Filter this listing down to the lines that contain the word "aemeasurable", and copy them.

※ ※ ※

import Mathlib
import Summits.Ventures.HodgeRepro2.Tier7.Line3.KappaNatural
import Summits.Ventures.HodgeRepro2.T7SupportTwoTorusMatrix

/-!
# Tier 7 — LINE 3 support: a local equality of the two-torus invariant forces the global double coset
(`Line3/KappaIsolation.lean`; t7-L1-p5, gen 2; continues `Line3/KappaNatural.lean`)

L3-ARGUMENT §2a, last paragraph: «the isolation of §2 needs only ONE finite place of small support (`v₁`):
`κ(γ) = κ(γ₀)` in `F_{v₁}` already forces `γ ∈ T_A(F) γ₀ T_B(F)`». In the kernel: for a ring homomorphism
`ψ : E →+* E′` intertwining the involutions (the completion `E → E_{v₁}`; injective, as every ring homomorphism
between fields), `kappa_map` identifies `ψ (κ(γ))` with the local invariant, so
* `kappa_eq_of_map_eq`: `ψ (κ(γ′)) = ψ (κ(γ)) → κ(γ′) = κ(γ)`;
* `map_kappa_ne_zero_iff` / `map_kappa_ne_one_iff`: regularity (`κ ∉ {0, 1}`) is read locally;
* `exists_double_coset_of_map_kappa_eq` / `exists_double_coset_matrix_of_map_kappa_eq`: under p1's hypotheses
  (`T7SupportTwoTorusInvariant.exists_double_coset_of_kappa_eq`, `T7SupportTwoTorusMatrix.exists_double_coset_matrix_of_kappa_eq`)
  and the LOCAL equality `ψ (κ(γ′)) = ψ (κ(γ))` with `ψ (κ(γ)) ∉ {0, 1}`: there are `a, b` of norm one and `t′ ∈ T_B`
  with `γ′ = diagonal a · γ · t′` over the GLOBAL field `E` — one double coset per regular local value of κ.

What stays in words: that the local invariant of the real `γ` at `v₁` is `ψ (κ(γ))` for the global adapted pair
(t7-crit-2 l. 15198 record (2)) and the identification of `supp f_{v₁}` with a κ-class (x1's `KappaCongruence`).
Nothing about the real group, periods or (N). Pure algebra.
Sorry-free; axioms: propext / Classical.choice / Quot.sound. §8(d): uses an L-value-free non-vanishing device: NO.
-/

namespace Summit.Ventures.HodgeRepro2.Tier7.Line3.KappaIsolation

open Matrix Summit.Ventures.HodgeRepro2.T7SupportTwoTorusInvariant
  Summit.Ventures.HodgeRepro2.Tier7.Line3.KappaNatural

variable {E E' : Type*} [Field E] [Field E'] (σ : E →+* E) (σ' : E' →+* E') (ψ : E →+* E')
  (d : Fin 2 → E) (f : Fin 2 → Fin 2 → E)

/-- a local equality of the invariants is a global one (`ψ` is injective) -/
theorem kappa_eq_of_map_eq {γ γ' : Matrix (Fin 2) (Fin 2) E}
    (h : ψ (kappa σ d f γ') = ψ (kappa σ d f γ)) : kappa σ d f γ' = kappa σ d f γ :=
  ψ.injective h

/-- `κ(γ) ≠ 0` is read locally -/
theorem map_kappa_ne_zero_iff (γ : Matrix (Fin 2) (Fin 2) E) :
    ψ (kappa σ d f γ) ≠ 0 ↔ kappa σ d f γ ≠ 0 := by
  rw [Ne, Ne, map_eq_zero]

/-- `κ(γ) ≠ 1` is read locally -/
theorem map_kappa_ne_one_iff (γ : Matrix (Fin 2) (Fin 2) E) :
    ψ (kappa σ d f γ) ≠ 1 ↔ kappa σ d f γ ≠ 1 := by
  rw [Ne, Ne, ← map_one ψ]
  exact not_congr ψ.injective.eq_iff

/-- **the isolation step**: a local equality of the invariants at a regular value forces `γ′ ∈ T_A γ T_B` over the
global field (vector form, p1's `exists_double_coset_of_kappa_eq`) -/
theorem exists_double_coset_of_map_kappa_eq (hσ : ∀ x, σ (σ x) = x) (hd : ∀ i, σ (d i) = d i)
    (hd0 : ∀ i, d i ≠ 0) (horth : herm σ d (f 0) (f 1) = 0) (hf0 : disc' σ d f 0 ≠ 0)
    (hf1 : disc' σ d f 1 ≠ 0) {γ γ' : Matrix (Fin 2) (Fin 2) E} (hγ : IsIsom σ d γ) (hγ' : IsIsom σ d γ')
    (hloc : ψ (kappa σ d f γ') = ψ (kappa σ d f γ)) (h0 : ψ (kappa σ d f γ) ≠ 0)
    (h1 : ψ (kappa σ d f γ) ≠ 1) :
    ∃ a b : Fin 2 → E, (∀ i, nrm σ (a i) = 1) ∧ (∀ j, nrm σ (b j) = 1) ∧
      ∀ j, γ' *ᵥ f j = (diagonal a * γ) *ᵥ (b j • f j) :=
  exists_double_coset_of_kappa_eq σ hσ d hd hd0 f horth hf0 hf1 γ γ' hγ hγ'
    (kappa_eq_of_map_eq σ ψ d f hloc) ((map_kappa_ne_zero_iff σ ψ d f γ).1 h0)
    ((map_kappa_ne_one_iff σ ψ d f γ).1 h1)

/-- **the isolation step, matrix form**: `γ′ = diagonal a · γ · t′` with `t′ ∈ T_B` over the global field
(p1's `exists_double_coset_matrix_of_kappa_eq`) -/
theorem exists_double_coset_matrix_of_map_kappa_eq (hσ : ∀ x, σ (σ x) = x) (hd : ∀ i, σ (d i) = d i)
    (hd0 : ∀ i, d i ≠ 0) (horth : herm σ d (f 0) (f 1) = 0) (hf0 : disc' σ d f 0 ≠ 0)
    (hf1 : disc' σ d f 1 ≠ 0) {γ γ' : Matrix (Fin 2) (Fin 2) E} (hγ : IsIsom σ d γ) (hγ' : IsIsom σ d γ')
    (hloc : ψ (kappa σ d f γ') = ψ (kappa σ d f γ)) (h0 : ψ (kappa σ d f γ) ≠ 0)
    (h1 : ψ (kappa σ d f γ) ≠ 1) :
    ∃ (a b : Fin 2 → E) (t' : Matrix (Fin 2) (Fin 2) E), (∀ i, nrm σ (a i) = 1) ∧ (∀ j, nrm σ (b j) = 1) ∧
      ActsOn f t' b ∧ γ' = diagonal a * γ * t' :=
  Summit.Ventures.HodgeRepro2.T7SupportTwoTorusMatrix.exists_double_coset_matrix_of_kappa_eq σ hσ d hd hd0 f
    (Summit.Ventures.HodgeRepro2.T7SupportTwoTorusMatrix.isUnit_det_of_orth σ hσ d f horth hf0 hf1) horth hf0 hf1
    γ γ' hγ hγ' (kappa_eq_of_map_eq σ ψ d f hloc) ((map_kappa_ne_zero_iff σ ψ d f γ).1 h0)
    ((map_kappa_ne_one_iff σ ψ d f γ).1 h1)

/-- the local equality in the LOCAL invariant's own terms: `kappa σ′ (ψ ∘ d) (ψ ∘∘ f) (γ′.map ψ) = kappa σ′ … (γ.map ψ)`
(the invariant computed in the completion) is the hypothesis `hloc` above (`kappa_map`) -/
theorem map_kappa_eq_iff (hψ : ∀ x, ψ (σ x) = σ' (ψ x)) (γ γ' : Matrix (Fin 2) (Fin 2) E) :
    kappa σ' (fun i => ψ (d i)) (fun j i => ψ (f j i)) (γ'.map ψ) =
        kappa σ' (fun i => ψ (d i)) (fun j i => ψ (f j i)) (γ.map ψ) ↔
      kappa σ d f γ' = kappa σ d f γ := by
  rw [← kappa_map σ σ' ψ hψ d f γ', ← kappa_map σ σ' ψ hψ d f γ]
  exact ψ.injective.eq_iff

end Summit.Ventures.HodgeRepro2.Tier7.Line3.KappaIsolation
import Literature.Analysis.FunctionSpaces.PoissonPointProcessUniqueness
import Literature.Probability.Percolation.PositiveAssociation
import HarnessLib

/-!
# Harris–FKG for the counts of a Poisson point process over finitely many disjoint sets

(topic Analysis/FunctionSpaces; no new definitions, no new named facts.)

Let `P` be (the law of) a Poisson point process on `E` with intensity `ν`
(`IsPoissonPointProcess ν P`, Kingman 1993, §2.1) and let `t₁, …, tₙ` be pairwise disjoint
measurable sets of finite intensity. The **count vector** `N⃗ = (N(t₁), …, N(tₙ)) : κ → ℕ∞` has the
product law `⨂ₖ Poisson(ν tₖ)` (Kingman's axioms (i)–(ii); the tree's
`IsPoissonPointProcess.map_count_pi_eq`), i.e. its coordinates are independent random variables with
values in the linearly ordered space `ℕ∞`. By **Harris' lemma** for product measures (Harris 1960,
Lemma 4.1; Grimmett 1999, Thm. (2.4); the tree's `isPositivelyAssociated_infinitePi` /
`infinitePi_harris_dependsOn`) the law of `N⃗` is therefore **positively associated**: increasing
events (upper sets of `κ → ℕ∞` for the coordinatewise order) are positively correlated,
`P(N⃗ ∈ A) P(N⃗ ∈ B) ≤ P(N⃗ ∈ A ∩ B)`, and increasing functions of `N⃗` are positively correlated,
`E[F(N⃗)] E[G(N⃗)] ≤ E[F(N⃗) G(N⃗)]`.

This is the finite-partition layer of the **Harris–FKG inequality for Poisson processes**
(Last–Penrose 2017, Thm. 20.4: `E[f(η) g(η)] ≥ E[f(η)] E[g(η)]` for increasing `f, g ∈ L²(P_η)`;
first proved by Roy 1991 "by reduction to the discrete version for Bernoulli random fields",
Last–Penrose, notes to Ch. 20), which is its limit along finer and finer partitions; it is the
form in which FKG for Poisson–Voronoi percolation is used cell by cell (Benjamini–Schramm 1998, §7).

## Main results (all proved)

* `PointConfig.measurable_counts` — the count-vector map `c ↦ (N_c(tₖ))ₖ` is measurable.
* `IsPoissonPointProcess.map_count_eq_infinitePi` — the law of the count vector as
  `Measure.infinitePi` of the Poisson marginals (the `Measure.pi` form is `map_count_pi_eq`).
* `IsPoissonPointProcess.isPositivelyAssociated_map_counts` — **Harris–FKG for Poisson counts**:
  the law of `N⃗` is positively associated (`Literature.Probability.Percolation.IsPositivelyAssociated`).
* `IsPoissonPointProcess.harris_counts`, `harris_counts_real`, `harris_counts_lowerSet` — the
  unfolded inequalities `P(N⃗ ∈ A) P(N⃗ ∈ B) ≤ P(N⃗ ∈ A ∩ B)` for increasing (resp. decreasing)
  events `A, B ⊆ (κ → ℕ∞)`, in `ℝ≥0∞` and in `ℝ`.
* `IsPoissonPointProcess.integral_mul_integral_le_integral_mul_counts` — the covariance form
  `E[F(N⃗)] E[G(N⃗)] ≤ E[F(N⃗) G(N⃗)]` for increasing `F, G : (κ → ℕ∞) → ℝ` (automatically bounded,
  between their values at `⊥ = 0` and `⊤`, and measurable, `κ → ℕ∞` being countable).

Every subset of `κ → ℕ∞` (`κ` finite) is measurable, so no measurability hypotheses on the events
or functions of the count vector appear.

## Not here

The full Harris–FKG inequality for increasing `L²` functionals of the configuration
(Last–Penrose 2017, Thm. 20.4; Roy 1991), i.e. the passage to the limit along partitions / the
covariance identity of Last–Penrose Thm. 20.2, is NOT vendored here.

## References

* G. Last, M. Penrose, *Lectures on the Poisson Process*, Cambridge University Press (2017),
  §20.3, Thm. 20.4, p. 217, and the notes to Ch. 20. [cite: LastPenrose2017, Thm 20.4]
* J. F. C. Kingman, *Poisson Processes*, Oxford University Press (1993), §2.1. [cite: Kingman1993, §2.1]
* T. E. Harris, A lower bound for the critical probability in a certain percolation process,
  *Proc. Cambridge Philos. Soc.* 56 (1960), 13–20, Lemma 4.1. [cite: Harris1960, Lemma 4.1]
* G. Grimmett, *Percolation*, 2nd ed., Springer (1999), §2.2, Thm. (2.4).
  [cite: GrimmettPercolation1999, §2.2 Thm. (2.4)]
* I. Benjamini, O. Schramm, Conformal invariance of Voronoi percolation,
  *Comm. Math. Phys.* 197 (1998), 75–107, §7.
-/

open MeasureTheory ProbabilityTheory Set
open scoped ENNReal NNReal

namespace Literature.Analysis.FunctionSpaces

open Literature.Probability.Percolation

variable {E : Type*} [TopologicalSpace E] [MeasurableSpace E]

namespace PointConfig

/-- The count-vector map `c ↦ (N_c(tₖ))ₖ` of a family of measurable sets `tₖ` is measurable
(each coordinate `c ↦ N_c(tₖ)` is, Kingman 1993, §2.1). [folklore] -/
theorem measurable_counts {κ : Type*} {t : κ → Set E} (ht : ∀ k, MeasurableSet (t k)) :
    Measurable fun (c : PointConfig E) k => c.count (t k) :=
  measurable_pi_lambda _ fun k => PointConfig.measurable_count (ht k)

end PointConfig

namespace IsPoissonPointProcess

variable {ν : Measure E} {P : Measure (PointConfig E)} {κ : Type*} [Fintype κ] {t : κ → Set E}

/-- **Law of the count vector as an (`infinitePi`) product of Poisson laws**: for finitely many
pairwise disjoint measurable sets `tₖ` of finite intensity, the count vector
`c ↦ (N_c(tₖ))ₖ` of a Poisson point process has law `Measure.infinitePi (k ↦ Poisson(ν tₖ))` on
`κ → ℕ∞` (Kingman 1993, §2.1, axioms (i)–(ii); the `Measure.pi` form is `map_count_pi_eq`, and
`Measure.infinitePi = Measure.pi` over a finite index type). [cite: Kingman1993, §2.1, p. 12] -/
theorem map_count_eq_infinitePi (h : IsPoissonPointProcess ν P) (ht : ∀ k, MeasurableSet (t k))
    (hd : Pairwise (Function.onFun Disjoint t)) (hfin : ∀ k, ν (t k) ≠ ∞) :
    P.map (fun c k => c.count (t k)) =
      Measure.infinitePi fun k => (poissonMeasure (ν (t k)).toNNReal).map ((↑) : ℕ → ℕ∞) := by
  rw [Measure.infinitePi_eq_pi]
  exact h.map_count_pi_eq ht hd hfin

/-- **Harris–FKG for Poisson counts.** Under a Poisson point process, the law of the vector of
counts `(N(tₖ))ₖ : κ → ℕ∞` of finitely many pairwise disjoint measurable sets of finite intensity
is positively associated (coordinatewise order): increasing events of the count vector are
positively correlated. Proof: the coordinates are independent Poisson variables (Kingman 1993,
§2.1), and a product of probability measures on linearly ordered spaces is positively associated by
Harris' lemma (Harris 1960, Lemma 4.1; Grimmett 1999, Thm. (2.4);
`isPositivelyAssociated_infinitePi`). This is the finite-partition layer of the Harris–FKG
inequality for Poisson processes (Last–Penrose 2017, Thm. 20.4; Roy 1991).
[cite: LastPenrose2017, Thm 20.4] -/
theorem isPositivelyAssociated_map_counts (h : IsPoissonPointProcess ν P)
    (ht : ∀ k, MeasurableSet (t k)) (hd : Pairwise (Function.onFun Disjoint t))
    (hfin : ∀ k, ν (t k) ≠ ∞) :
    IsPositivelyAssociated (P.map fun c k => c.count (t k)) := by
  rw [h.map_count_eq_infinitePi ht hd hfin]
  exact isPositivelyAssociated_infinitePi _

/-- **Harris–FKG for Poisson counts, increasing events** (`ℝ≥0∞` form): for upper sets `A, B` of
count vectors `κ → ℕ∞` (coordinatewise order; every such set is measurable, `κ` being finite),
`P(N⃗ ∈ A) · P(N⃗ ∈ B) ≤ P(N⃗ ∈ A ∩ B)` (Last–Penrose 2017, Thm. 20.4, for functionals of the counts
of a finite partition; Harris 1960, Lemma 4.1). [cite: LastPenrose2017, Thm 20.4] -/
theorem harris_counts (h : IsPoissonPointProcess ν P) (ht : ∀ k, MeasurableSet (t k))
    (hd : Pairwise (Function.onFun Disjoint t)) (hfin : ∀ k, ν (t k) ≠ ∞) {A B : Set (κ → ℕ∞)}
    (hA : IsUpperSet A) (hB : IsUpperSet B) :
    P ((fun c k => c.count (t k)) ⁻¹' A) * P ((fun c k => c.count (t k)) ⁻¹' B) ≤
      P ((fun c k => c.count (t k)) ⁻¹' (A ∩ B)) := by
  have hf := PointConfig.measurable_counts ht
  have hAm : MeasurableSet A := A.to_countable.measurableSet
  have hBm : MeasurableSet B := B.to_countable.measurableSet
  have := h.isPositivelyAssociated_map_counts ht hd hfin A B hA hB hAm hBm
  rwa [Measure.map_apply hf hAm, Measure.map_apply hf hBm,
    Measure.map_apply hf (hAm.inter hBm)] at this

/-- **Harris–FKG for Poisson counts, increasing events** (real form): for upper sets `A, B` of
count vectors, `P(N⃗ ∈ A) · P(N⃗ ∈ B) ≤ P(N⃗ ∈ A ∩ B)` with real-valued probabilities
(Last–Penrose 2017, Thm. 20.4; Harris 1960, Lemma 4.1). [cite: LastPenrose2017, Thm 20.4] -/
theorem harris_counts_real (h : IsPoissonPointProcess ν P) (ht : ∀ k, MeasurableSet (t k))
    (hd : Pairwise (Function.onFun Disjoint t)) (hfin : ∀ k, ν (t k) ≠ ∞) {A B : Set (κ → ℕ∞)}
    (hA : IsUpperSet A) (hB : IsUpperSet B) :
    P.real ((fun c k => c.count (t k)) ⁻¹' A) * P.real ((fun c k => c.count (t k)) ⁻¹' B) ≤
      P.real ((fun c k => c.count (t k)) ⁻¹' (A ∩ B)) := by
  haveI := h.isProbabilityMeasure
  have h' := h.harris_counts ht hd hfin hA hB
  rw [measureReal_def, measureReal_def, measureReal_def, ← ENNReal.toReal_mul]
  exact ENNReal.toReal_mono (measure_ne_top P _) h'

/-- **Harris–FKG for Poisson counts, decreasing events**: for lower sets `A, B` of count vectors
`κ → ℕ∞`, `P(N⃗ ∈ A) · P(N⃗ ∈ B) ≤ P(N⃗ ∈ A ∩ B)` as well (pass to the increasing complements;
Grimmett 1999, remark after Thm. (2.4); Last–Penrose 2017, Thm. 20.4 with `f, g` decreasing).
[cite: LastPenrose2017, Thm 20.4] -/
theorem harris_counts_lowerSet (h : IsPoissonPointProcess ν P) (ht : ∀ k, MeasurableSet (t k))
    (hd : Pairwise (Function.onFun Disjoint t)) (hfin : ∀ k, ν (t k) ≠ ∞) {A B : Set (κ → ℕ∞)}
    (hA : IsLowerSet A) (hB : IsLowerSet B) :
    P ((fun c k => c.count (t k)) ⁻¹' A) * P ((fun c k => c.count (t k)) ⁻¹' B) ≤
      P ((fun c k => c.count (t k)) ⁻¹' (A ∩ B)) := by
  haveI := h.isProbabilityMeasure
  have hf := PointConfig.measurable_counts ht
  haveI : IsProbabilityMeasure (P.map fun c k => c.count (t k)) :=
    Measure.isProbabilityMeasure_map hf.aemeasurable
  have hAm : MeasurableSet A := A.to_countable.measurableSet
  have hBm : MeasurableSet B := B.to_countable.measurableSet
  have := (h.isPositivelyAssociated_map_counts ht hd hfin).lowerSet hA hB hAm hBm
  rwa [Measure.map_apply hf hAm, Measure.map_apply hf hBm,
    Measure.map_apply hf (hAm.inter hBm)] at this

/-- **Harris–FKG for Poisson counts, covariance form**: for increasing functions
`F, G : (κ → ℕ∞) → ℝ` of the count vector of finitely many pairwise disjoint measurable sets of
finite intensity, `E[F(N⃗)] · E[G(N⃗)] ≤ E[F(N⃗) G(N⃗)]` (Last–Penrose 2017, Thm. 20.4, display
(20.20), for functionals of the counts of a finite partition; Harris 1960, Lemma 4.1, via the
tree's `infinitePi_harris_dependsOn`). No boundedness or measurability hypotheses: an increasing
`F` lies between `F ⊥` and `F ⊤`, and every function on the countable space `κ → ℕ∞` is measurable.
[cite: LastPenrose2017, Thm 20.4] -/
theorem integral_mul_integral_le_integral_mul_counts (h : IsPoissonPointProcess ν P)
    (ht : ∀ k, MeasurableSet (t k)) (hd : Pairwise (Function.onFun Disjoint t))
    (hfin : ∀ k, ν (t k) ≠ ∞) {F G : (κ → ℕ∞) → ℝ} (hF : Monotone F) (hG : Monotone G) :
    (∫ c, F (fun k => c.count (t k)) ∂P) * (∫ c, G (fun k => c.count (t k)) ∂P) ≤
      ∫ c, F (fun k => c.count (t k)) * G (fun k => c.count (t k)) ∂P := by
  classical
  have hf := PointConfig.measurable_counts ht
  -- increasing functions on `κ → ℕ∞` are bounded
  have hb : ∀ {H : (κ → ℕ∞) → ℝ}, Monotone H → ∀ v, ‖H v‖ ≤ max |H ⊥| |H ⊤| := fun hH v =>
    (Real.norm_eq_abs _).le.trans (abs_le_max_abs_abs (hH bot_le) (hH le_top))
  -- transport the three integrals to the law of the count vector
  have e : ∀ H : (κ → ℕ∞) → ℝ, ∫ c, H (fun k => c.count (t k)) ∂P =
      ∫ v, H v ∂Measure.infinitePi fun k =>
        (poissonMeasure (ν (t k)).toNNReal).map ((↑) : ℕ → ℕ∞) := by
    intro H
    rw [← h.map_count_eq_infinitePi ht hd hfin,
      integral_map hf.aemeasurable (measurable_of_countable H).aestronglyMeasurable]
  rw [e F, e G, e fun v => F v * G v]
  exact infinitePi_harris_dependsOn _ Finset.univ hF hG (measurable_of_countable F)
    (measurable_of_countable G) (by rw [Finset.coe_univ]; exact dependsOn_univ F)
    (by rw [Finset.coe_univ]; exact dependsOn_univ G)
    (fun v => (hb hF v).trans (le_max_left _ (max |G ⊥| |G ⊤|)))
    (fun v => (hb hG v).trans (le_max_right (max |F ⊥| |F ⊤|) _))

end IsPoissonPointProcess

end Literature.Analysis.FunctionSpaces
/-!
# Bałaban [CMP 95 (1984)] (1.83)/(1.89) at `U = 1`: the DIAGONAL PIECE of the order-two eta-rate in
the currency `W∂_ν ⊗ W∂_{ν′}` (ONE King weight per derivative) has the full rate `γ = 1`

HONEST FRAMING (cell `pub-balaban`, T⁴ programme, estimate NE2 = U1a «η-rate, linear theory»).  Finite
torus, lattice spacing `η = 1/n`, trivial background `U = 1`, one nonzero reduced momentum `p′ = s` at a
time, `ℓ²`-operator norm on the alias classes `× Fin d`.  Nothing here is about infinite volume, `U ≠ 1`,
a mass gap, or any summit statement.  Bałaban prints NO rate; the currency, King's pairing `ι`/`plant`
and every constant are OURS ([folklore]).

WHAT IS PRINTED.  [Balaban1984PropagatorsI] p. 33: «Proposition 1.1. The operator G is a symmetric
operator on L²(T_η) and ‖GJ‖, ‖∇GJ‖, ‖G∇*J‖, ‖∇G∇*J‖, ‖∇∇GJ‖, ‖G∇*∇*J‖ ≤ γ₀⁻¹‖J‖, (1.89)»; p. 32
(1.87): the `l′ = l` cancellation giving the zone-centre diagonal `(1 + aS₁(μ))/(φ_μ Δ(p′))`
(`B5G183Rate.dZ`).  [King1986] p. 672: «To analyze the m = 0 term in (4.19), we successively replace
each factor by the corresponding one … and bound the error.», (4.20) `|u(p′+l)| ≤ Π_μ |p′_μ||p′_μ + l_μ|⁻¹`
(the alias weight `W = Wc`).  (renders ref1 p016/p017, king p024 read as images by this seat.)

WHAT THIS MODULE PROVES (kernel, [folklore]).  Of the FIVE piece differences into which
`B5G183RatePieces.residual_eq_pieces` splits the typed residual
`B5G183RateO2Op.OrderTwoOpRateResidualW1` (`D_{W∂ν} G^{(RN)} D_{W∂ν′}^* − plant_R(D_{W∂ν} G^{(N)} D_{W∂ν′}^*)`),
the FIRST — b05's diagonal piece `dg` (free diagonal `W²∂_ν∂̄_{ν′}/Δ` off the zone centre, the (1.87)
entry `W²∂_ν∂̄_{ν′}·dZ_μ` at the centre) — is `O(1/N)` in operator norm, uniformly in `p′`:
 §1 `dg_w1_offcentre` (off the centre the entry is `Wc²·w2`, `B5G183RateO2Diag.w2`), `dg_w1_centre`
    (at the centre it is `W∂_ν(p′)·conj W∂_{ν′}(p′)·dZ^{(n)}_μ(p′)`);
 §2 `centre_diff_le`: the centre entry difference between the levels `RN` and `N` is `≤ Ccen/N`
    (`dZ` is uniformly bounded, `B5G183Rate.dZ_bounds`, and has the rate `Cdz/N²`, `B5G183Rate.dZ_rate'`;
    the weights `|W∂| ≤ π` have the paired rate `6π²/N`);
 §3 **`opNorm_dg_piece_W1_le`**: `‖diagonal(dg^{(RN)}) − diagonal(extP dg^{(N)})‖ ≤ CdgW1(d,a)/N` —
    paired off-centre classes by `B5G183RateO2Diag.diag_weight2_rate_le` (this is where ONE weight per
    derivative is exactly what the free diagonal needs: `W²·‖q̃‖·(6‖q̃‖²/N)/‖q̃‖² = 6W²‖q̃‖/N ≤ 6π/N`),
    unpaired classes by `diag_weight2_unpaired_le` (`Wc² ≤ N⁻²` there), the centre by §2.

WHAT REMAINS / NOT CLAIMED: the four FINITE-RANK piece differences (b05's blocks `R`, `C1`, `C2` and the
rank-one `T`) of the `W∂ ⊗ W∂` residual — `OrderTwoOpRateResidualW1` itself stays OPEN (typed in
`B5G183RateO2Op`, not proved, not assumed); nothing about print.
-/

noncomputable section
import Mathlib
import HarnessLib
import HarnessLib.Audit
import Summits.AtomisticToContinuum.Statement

※ ※ ※

* [Solved problem]:
    Measure.isProbabilityMeasure_map hf.aemeasurable
      integral_map hf.aemeasurable (measurable_of_countable H).aestronglyMeasurable]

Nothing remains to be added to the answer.